(Records excerpted from a collection)
<<<<

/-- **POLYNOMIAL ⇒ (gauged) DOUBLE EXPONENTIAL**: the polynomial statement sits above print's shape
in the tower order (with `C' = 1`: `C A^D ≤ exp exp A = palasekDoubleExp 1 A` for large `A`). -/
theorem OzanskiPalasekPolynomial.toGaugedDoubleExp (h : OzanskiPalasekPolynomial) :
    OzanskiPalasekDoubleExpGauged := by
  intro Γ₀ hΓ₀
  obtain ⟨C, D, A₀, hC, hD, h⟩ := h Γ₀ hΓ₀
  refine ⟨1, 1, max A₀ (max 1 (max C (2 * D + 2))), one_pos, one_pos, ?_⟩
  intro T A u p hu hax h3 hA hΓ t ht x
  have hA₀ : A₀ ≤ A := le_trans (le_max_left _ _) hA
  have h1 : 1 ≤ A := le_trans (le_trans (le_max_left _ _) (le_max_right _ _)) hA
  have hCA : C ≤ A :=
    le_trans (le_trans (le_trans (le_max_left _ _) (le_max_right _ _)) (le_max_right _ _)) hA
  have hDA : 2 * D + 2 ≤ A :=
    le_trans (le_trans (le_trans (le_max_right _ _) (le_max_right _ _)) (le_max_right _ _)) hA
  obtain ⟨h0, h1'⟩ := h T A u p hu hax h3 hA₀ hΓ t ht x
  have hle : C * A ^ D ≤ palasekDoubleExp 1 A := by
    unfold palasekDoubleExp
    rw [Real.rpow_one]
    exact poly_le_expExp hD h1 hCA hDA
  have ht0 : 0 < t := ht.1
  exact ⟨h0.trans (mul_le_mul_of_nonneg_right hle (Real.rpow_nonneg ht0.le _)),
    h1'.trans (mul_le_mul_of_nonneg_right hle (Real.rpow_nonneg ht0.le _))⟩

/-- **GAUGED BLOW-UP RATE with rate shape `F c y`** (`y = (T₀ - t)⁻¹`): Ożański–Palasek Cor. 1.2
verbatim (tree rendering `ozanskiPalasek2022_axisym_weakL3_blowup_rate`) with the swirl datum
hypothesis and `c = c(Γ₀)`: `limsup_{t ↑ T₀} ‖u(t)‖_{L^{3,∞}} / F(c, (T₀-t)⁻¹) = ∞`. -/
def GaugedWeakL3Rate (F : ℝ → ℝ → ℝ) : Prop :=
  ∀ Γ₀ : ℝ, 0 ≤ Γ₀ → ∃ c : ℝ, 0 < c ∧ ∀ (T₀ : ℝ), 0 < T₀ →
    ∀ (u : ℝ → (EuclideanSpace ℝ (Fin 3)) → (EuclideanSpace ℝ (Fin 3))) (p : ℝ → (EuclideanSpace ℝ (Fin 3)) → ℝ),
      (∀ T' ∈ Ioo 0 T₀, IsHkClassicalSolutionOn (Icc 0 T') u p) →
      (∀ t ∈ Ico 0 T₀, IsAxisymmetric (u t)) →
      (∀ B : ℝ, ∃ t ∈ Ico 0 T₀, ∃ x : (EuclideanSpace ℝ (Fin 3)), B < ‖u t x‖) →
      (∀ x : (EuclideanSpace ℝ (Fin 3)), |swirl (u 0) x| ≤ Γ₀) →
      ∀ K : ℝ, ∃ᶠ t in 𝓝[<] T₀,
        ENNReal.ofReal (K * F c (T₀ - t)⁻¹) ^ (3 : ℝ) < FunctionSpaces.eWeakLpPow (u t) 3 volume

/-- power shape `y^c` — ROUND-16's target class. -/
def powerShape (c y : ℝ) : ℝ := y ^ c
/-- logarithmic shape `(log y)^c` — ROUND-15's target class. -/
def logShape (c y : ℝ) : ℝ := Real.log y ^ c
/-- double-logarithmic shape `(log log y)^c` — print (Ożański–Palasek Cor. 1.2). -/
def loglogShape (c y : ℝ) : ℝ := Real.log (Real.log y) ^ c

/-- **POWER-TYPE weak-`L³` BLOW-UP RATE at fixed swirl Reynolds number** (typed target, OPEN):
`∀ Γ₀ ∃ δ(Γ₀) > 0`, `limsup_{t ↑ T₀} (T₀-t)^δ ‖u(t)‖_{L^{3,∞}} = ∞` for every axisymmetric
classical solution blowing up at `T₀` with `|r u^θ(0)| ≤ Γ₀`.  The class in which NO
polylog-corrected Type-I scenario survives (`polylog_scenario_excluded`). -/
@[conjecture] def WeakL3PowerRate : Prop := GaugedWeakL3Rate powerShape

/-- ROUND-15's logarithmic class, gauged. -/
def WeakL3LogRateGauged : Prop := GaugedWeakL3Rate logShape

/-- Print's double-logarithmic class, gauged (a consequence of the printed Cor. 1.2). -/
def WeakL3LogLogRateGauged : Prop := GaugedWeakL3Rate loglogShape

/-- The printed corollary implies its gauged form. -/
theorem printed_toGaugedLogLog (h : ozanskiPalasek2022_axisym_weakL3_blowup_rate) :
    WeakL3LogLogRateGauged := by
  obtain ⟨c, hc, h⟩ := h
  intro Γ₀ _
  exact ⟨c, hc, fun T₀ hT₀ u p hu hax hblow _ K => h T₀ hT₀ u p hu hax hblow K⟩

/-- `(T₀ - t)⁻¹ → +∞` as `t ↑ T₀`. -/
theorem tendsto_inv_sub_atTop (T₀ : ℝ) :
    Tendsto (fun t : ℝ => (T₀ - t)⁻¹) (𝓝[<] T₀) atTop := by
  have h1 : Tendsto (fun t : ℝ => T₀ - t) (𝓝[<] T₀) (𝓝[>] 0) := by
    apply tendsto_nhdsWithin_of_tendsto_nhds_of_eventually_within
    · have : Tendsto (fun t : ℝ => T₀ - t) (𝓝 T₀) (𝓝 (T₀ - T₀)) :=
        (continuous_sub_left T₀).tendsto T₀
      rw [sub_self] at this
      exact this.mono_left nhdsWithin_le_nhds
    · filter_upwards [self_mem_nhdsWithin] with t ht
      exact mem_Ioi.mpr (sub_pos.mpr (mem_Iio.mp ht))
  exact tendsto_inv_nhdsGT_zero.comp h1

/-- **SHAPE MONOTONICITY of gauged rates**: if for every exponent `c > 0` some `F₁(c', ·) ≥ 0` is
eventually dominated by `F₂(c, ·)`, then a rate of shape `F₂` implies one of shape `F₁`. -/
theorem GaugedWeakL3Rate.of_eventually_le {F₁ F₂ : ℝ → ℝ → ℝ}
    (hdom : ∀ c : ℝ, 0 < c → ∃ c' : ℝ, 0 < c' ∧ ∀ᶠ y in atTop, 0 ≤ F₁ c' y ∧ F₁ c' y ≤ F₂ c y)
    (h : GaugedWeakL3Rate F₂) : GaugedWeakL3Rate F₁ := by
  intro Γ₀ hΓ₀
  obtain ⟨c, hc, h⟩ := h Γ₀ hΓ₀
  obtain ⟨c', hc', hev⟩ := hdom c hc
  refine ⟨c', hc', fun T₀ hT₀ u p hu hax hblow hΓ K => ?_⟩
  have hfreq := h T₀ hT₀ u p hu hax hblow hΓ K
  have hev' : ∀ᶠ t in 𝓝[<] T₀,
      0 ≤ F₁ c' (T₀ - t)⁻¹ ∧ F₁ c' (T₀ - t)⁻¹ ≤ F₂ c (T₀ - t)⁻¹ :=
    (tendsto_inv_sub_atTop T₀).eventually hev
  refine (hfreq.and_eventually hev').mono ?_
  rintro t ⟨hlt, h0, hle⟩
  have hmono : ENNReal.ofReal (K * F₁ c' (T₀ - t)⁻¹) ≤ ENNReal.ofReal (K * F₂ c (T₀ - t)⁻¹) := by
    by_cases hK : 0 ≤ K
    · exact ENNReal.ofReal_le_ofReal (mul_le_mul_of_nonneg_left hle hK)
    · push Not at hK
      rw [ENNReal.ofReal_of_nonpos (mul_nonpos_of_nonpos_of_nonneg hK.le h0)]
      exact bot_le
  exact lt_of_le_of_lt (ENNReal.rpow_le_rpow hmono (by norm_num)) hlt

>>>>

* _INSTRUCTIONS FOR THE TASK_
Could you retype exactly the lines above, starting at the line that contains "(∀ B : ℝ, ∃ t ∈ Ico" and ending at the line that contains "def logShape (c y : ℝ) : ℝ := Real.log y ^ c", and nothing more?

* _RESULT OF THIS EXERCISE_
      (∀ B : ℝ, ∃ t ∈ Ico 0 T₀, ∃ x : (EuclideanSpace ℝ (Fin 3)), B < ‖u t x‖) →
      (∀ x : (EuclideanSpace ℝ (Fin 3)), |swirl (u 0) x| ≤ Γ₀) →
      ∀ K : ℝ, ∃ᶠ t in 𝓝[<] T₀,
        ENNReal.ofReal (K * F c (T₀ - t)⁻¹) ^ (3 : ℝ) < FunctionSpaces.eWeakLpPow (u t) 3 volume

/-- power shape `y^c` — ROUND-16's target class. -/
def powerShape (c y : ℝ) : ℝ := y ^ c
/-- logarithmic shape `(log y)^c` — ROUND-15's target class. -/
def logShape (c y : ℝ) : ℝ := Real.log y ^ c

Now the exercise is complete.